# [What you have to do]
How many lines in the data below contain the word "automorphism"? State only the number.

# [Supplied data]
/-!
# Cohn–Umans 2013, Theorem 6 (weight removal: `ω ≤ (3ω_s − 2)/2`) — proved

Topic `Literature/Computability/AlgebraicComplexity`; sibling of `SupportRank.lean`, which vendors
H. Cohn, C. Umans, *Fast matrix multiplication using coherent configurations*, SODA 2013 =
arXiv:1207.6528 [CohnUmans2013], §3 (s-rank `R_s`, `ω_s`, Prop. 5, Thm. 6) as definitions and named
facts over the tree's coordinate tensors (`tensorRank = R`, `matMulTensor K k m n = ⟨k,m,n⟩`,
`omega K = ω(K)`; `supportRank = R_s`, `sAdmissibleExponents`, `omegaS K = ω_s(K)`).  This file
DISCHARGES the named fact `CohnUmans2013_thm_6 : omega ℂ ≤ (3 * omegaS ℂ - 2) / 2`
(`CohnUmans2013_thm_6_holds`), proving it over every field `K`
(`CohnUmans2013Thm6.omega_le_three_mul_omegaS_sub_two_div_two`).

## The printed proof (CohnUmans2013, proof of Thm. 6, pp. 6–7 of the arXiv text) and its transcription

"By the definition of `ω_s`, `R_s(⟨n,n,n⟩) = n^{ω_s+o(1)}`.  Let `T = ∑ λ_{a,b,c} x_{a,b} y_{b,c} z_{c,a}`
(`λ ≠ 0`) be the corresponding weighted matrix multiplication tensor, `S ⊆ Δ_n` a triangle-free set
(`s,t,u ∈ S`, `s₁ = t₁`, `t₂ = u₂`, `u₃ = s₃ ⇒ s = t = u`) with `|S| = n^{2-o(1)}` [CKSU05, §6.2], and
`T'` the direct sum of `|S|` independent `n² × n²` matrix multiplications.  `T'` is a restriction of
`T^{⊗3}` (substitute `u_{s,i,j'} = λ_{i₂,j'₁,s₂} x_{(i₁,i₂,s₃),(s₁,j'₁,j'₂)}`,
`v_{t,j,k'} = λ_{t₃,j₂,k'₂} y_{(t₁,j₁,j₂),(k'₁,t₂,k'₂)}`, `w_{u,k,i'} = λ_{i'₁,u₁,k₁} z_{(k₁,u₂,k₂),(i'₁,i'₂,u₃)}`,
all other variables `0`), so `R(T') ≤ R(T)³`; by the asymptotic sum inequality
`n^{2-o(1)} n^{2ω} ≤ (n^{ω_s+o(1)})³`, and `2 + 2ω ≤ 3ω_s`."

Transcription (namespace `CohnUmans2013Thm6`), in the order of the printed proof:

* `tensorRank_smul_precomp_le` — substituting rescaled variables (and zero) does not increase the
  rank: `R((a,b,c) ↦ α_a β_b γ_c · t(f a, g b, h c)) ≤ R(t)` (the kind of restriction used above).
* `tensorRank_multiple_matMulTensor_le_cube` — **the core of the printed proof**: for `T` with the
  support of `⟨n,n,n⟩` and a triangle-free family `σ : Fin F → [n]³`,
  `R(F ⊙ ⟨n·n, n·n, n·n⟩) ≤ R(T ⊗ T ⊗ T) ≤ R(T)³`, by exactly the substitution displayed above
  (written in the tree's index convention `⟨k,m,n⟩((i,k),(i',j),(j',k')) = [i=i' ∧ j=j' ∧ k=k']`,
  `F ⊙ t = ⟨F⟩ ⊗ t = kroneckerTensor (unitTensor K F) t`).
* `card_mul_rpow_omega_le` — the asymptotic-sum-inequality step, per `n`:
  `F · (n·n)^{ω} ≤ 2 R(T)³`.  DEVIATION: instead of Schönhage's general inequality we use the tree's
  proved one-format case, Bläser 2013 Lemma 7.7 (`Blaser2013_lemma77_rpow`:
  `R(F ⊙ ⟨N,N,N⟩) ≤ qF ⇒ N^{ω} ≤ q`, with `q = ⌊R(T)³/F⌋ + 1` and `F ≤ R(F ⊙ ⟨N,N,N⟩)` by flattening),
  which costs a factor `2`, irrelevant in the limit.
* `exists_triangleFree` — a triangle-free family of size `m · r₃(m)` in `[3m]³`, where
  `r₃(m) = rothNumberNat m ≥ m e^{-4√log m}` (Behrend; Mathlib `Behrend.roth_lower_bound`), hence of
  size `n^{2-o(1)}` for `n = 3m`.  DEVIATION: the paper takes the triangle-free subsets of
  `Δ_n = {s₁+s₂+s₃ = n+2}` of [CKSU05, §6.2]; we use the (older, equivalent-size) Ruzsa–Szemerédi family
  `{(a, a+b, a+2b) : a < m, b ∈ B}` for a three-term-progression-free `B ⊆ [m]` — a triangle
  `s₁ = t₁, t₂ = u₂, u₃ = s₃` forces a three-term progression in `B`.  (Membership in `Δ_n` is used in
  print only to let two coordinates determine the third, which triangle-freeness already implies and
  which the restriction argument does not need.)
* (from `SupportRank.lean`, already proved there: `sq_le_supportRank_matMulTensor` — "every tensor
  having the same support as `⟨n,n,n⟩` has `n²` linearly independent slices, `R_s(⟨n,n,n⟩) ≥ n²`" —
  and `sAdmissibleExponents_two_le`, `sAdmissibleExponents_nonempty`, needed to read `ω_s = inf`
  honestly.)
* `two_add_two_mul_omega_le` — "taking logarithms and letting `n → ∞`": for every `τ` with
  `R_s(⟨n,n,n⟩) = O(n^τ)`, `2 + 2ω ≤ 3τ`; then `omega_le_three_mul_omegaS_sub_two_div_two` by
  `ω_s = inf` of such `τ`, and the discharge `CohnUmans2013_thm_6_holds` (`K = ℂ`).

No new definitions, no new named facts (D-0026): theorems only.

## References

* H. Cohn, C. Umans, *Fast matrix multiplication using coherent configurations*, Proc. 24th
  ACM-SIAM SODA (2013) 1074–1087 = arXiv:1207.6528, §3, Thm. 6 and its proof (held:
  `paper:arxiv-1207.6528`, pp. 6–7). [CohnUmans2013]
* H. Cohn, R. Kleinberg, B. Szegedy, C. Umans, *Group-theoretic algorithms for matrix
  multiplication*, FOCS 2005, §6.2 (triangle-free sets). [CohnKleinbergSzegedyUmans2005]
* M. Bläser, *Fast Matrix Multiplication*, Theory of Computing Graduate Surveys 5 (2013), Lemma 7.7
  (tree: `TensorMultiples.lean`). [Blaser2013]
* F. A. Behrend, *On sets of integers which contain no three terms in arithmetical progression*,
  Proc. Nat. Acad. Sci. USA 32 (1946) 331–332 (Mathlib `Combinatorics.Additive.AP.Three.Behrend`).
-/

noncomputable section
import Literature.NumberTheory.LFunctions.WeilTwoPrimeOddMarginHBase
import Literature.NumberTheory.LFunctions.WeilTwoPrimeOddMarginHDataP22
import Literature.NumberTheory.LFunctions.WeilBlockRowsPZ
import Literature.NumberTheory.LFunctions.WeilBlockRowsFast
import HarnessLib

/-!
# Two-prime odd-margin certificate H: dominance of rows 109–109 of `R = S'_odd(κ') − UᵀU` (factored data)

`WeilCert.checkDomRowPZ` with the materialized block `weilCert23HPm`, the factored inverse `weilCert23HDn/weilCert23HLs` and the Bessel block `weilCert23HHp`, by `decide +kernel` row by row; converted to `checkDomRow` by `WeilCert.checkDomRow_of_PZ` in the assembly file. Pure proof file.
-/

noncomputable section

namespace Literature.NumberTheory.LFunctions

set_option maxHeartbeats 0 in
/-- Kernel check of the dominance of row 109 of `R` (certificate H, factored data). [folklore] -/
theorem checkDomRowPZ1_109_weilCert23H :
    weilCert23HBase.checkDomRowPZ weilCert23HPm weilCert23HDn weilCert23HLs weilCert23HHp weilCert23HKappa' 1 109 = true :=
  WeilCert.checkDomRowPZ_of_F (by decide) (by decide +kernel : weilCert23HBase.checkDomRowF weilCert23HPm weilCert23HDn weilCert23HLs weilCert23HHp weilCert23HKappa' 1 109 = true)


end Literature.NumberTheory.LFunctions
import Summits.ValiantsHypothesis.ValiantsHypothesis.Theorems.SymPencilPerFourTwoRowsRadical
import Literature.Computability.AlgebraicComplexity.PerStabilizerMarcusMay

/-!
# Route `SymPencil` — transport of JOINT square families under the symmetries of `per_4`
# (`--supports` stmt-ValiantsHypothesis-5674 `SdcSuperquadratic`; glue for the V-side bricks of
# the size-`27` cell `(11, 5, 4)`)

The V-side bricks `SymPencilPerFourCrossPairNoJoint`, `…RowPairNoJoint`, `…RowPairSkewNoJoint`,
`…RowPairSumNoJoint` exclude a JOINT bilinear family of four squares on every subspace `V`
containing two specific NORMALISED generators.  To apply them to a general `V` one moves `V`
by a symmetry of `per_4` — row/column permutations, transposition, and the torus
`y ↦ (rᵢ cⱼ yᵢⱼ)` — onto a normalised position.  This file supplies the transport:

* `jointFamily_map`: if `Φ` is a linear automorphism of `K^{4×4}` with
  `per_4 (Φ z) = χ · per_4 (z)` for all `z`, a joint family `(c, β)` of `d` squares on `V`
  yields the joint family `(χ c, β ∘ (Φ⁻¹ × Φ⁻¹))` on `Φ(V)`;
* the three instances `jointFamily_map_prodCongr` (row/column permutations, `χ = 1`,
  `SymPencilPerFourBlocks.eval_perPoly_comp_prodCongr`), `jointFamily_map_transpose`
  (`χ = 1`, `SymPencilPerFourTwoRowsRadical.eval_perPoly_transpose`) and `jointFamily_map_torus`
  (`χ = ∏ rᵢ ∏ cⱼ`, Marcus–May / Minc row and column scaling
  `Literature…MarcusMay.permanent_diagonal_mul`, `permanent_mul_diagonal`);
* the contrapositive `not_jointFamily_of_map`: no joint family on `Φ(V)` ⇒ none on `V`.

(The one-sided analogues are `SymPencilPerFourCoordinateRadical.sqFamily_map` and
`SymPencilPerFourLowRankSeven.sqFamilySwap_map`.)  Honest framing: glue only; `27 ≤ sdc(per₄) ≤ 29`
unchanged, the crux `SdcSuperquadratic` and `VP ≠ VNP` untouched.  No definitions, no named
facts. [folklore]
-/

noncomputable section

-- single-conjunct layout: Sub = Summit, duplicated namespace component intended
set_option linter.dupNamespace false

namespace Summit.ValiantsHypothesis.ValiantsHypothesis.Theorems.SymPencilPerFourJointFamilyTransport

open MvPolynomial Module Matrix
open Literature.Computability.AlgebraicComplexity
open Summit.ValiantsHypothesis.ValiantsHypothesis.Theorems.SymPencilPerFourBlocks
open Summit.ValiantsHypothesis.ValiantsHypothesis.Theorems.SymPencilPerFourTwoRowsRadical

variable {K : Type*} [Field K]

/-- **Transport of a joint family along a `per_4`-semi-invariant linear automorphism.**  If
`per_4 (Φ z) = χ per_4 (z)` for all `z`, a joint family of `d` squares on `V` gives one on
`Φ(V)`. [folklore] -/
theorem jointFamily_map {d : ℕ} (V : Submodule K (Fin 4 × Fin 4 → K))
    (Φ : (Fin 4 × Fin 4 → K) ≃ₗ[K] (Fin 4 × Fin 4 → K)) (χ : K)
    (hΦ : ∀ z, eval (Φ z) (perPoly (Fin 4) K) = χ * eval z (perPoly (Fin 4) K))
    (c : Fin d → K) (β : Fin d → ((Fin 4 × Fin 4 → K) →ₗ[K] (Fin 4 × Fin 4 → K) →ₗ[K] K))
    (h : ∀ u : Fin 4 × Fin 4 → K, ∀ x ∈ V, ∃ e₀ e₁ : K, ∀ s : K,
      eval (u + s • x) (perPoly (Fin 4) K) = e₀ + s * e₁ + s ^ 2 * ∑ k, c k * (β k u x) ^ 2) :
    ∃ (c' : Fin d → K) (β' : Fin d → ((Fin 4 × Fin 4 → K) →ₗ[K] (Fin 4 × Fin 4 → K) →ₗ[K] K)),
      ∀ u : Fin 4 × Fin 4 → K, ∀ y ∈ V.map Φ.toLinearMap, ∃ e₀ e₁ : K, ∀ s : K,
        eval (u + s • y) (perPoly (Fin 4) K) = e₀ + s * e₁ + s ^ 2 * ∑ k, c' k * (β' k u y) ^ 2 := by
  refine ⟨fun k => χ * c k,
    fun k => ((β k).comp Φ.symm.toLinearMap).compl₂ Φ.symm.toLinearMap, fun u => ?_⟩
  rintro _ ⟨x, hx, rfl⟩
  obtain ⟨e₀, e₁, he⟩ := h (Φ.symm u) x hx
  refine ⟨χ * e₀, χ * e₁, fun s => ?_⟩
  have hu : u + s • Φ.toLinearMap x = Φ (Φ.symm u + s • x) := by
    rw [map_add, map_smul, LinearEquiv.apply_symm_apply]; rfl
  rw [hu, hΦ, he s]
  simp only [LinearMap.compl₂_apply, LinearMap.comp_apply, LinearEquiv.coe_coe,
    LinearEquiv.symm_apply_apply]
  have hsum : ∑ k, χ * c k * (β k (Φ.symm u) x) ^ 2 = χ * ∑ k, c k * (β k (Φ.symm u) x) ^ 2 := by
    rw [Finset.mul_sum]
    exact Finset.sum_congr rfl fun k _ => by ring
  rw [hsum]
  ring

/-- **Contrapositive form.**  If `Φ(V)` carries no joint family of `d` squares, neither does `V`.
[folklore] -/
theorem not_jointFamily_of_map {d : ℕ} (V : Submodule K (Fin 4 × Fin 4 → K))
    (Φ : (Fin 4 × Fin 4 → K) ≃ₗ[K] (Fin 4 × Fin 4 → K)) (χ : K)
    (hΦ : ∀ z, eval (Φ z) (perPoly (Fin 4) K) = χ * eval z (perPoly (Fin 4) K))
    (hno : ∀ (c' : Fin d → K)
      (β' : Fin d → ((Fin 4 × Fin 4 → K) →ₗ[K] (Fin 4 × Fin 4 → K) →ₗ[K] K)),
      ¬ (∀ u : Fin 4 × Fin 4 → K, ∀ y ∈ V.map Φ.toLinearMap, ∃ e₀ e₁ : K, ∀ s : K,
        eval (u + s • y) (perPoly (Fin 4) K) = e₀ + s * e₁ + s ^ 2 * ∑ k, c' k * (β' k u y) ^ 2))
    (c : Fin d → K) (β : Fin d → ((Fin 4 × Fin 4 → K) →ₗ[K] (Fin 4 × Fin 4 → K) →ₗ[K] K)) :
    ¬ (∀ u : Fin 4 × Fin 4 → K, ∀ x ∈ V, ∃ e₀ e₁ : K, ∀ s : K,
      eval (u + s • x) (perPoly (Fin 4) K) = e₀ + s * e₁ + s ^ 2 * ∑ k, c k * (β k u x) ^ 2) := by
  intro h
  obtain ⟨c', β', h'⟩ := jointFamily_map V Φ χ hΦ c β h
  exact hno c' β' h'

/-- **Row/column permutations.**  `Φ z = z ∘ (σ × τ)` (`χ = 1`). [folklore] -/
theorem jointFamily_map_prodCongr {d : ℕ} (V : Submodule K (Fin 4 × Fin 4 → K))
    (σ τ : Equiv.Perm (Fin 4))
    (c : Fin d → K) (β : Fin d → ((Fin 4 × Fin 4 → K) →ₗ[K] (Fin 4 × Fin 4 → K) →ₗ[K] K))
    (h : ∀ u : Fin 4 × Fin 4 → K, ∀ x ∈ V, ∃ e₀ e₁ : K, ∀ s : K,
      eval (u + s • x) (perPoly (Fin 4) K) = e₀ + s * e₁ + s ^ 2 * ∑ k, c k * (β k u x) ^ 2) :
    ∃ (c' : Fin d → K) (β' : Fin d → ((Fin 4 × Fin 4 → K) →ₗ[K] (Fin 4 × Fin 4 → K) →ₗ[K] K)),
      ∀ u : Fin 4 × Fin 4 → K,
        ∀ y ∈ V.map (LinearEquiv.funCongrLeft K K (Equiv.prodCongr σ τ)).toLinearMap,
        ∃ e₀ e₁ : K, ∀ s : K,
          eval (u + s • y) (perPoly (Fin 4) K) = e₀ + s * e₁ + s ^ 2 * ∑ k, c' k * (β' k u y) ^ 2 :=
  jointFamily_map V _ 1 (fun z => by
    rw [one_mul]
    exact eval_perPoly_comp_prodCongr σ τ z) c β h

/-- **Transposition.**  `Φ z = zᵀ` (`χ = 1`). [folklore] -/
theorem jointFamily_map_transpose {d : ℕ} (V : Submodule K (Fin 4 × Fin 4 → K))
    (c : Fin d → K) (β : Fin d → ((Fin 4 × Fin 4 → K) →ₗ[K] (Fin 4 × Fin 4 → K) →ₗ[K] K))
    (h : ∀ u : Fin 4 × Fin 4 → K, ∀ x ∈ V, ∃ e₀ e₁ : K, ∀ s : K,
      eval (u + s • x) (perPoly (Fin 4) K) = e₀ + s * e₁ + s ^ 2 * ∑ k, c k * (β k u x) ^ 2) :
    ∃ (c' : Fin d → K) (β' : Fin d → ((Fin 4 × Fin 4 → K) →ₗ[K] (Fin 4 × Fin 4 → K) →ₗ[K] K)),
      ∀ u : Fin 4 × Fin 4 → K,
        ∀ y ∈ V.map (LinearEquiv.funCongrLeft K K (Equiv.prodComm (Fin 4) (Fin 4))).toLinearMap,
        ∃ e₀ e₁ : K, ∀ s : K,
          eval (u + s • y) (perPoly (Fin 4) K) = e₀ + s * e₁ + s ^ 2 * ∑ k, c' k * (β' k u y) ^ 2 :=
  jointFamily_map V _ 1 (fun z => by rw [one_mul]; exact eval_perPoly_transpose z) c β h

/-- `per_4` under the torus: `per_4 ((rᵢ cⱼ zᵢⱼ)) = (∏ rᵢ) (∏ cⱼ) per_4 (z)`. [folklore] -/
theorem eval_perPoly_torus (r c : Fin 4 → K) (z : Fin 4 × Fin 4 → K) :
    eval (fun p : Fin 4 × Fin 4 => r p.1 * c p.2 * z p) (perPoly (Fin 4) K) =
      (∏ i, r i) * (∏ j, c j) * eval z (perPoly (Fin 4) K) := by
  rw [eval_perPoly, eval_perPoly]
  have h : (Matrix.of fun i j => r i * c j * z (i, j)) =
      Matrix.diagonal r * (Matrix.of fun i j => z (i, j)) * Matrix.diagonal c := by
    ext i j
    simp only [Matrix.mul_diagonal, Matrix.diagonal_mul, Matrix.of_apply]
    ring
  rw [h, MarcusMay.permanent_mul_diagonal, MarcusMay.permanent_diagonal_mul]
  ring

/-- **Torus scalings.**  `Φ z = (rᵢ cⱼ zᵢⱼ)` with all `rᵢ, cⱼ ≠ 0` (`χ = ∏ rᵢ ∏ cⱼ`); the image
`Φ(V)` is described by the descaling condition. [folklore] -/
theorem jointFamily_map_torus {d : ℕ} (V : Submodule K (Fin 4 × Fin 4 → K))
    (r c : Fin 4 → K) (hr : ∀ i, r i ≠ 0) (hc : ∀ j, c j ≠ 0)
    (cc : Fin d → K) (β : Fin d → ((Fin 4 × Fin 4 → K) →ₗ[K] (Fin 4 × Fin 4 → K) →ₗ[K] K))
    (h : ∀ u : Fin 4 × Fin 4 → K, ∀ x ∈ V, ∃ e₀ e₁ : K, ∀ s : K,
      eval (u + s • x) (perPoly (Fin 4) K) = e₀ + s * e₁ + s ^ 2 * ∑ k, cc k * (β k u x) ^ 2) :
    ∃ (c' : Fin d → K) (β' : Fin d → ((Fin 4 × Fin 4 → K) →ₗ[K] (Fin 4 × Fin 4 → K) →ₗ[K] K)),
      ∀ u : Fin 4 × Fin 4 → K, ∀ y : Fin 4 × Fin 4 → K,
        (fun p : Fin 4 × Fin 4 => (r p.1)⁻¹ * (c p.2)⁻¹ * y p) ∈ V →
        ∃ e₀ e₁ : K, ∀ s : K,
          eval (u + s • y) (perPoly (Fin 4) K) = e₀ + s * e₁ + s ^ 2 * ∑ k, c' k * (β' k u y) ^ 2 := by
  -- the torus as a linear automorphism
  let Φ : (Fin 4 × Fin 4 → K) ≃ₗ[K] (Fin 4 × Fin 4 → K) :=
    LinearEquiv.piCongrRight fun p : Fin 4 × Fin 4 =>
      LinearEquiv.smulOfNeZero K K (r p.1 * c p.2) (mul_ne_zero (hr p.1) (hc p.2))
  have hΦ : ∀ z p, Φ z p = r p.1 * c p.2 * z p := fun z p => by
    simp only [Φ, LinearEquiv.piCongrRight_apply, LinearEquiv.smulOfNeZero_apply, smul_eq_mul]
  have hper : ∀ z, eval (Φ z) (perPoly (Fin 4) K) =
      ((∏ i, r i) * ∏ j, c j) * eval z (perPoly (Fin 4) K) := by
    intro z
    have hz : (Φ z : Fin 4 × Fin 4 → K) = fun p => r p.1 * c p.2 * z p := funext (hΦ z)
    rw [hz, eval_perPoly_torus]
  obtain ⟨c', β', h'⟩ := jointFamily_map V Φ _ hper cc β h
  refine ⟨c', β', fun u y hy => h' u y ?_⟩
  refine ⟨fun p => (r p.1)⁻¹ * (c p.2)⁻¹ * y p, hy, ?_⟩
  funext p
  rw [LinearEquiv.coe_coe, hΦ]
  field_simp [hr p.1, hc p.2]

end Summit.ValiantsHypothesis.ValiantsHypothesis.Theorems.SymPencilPerFourJointFamilyTransport

end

# [Task answer]
3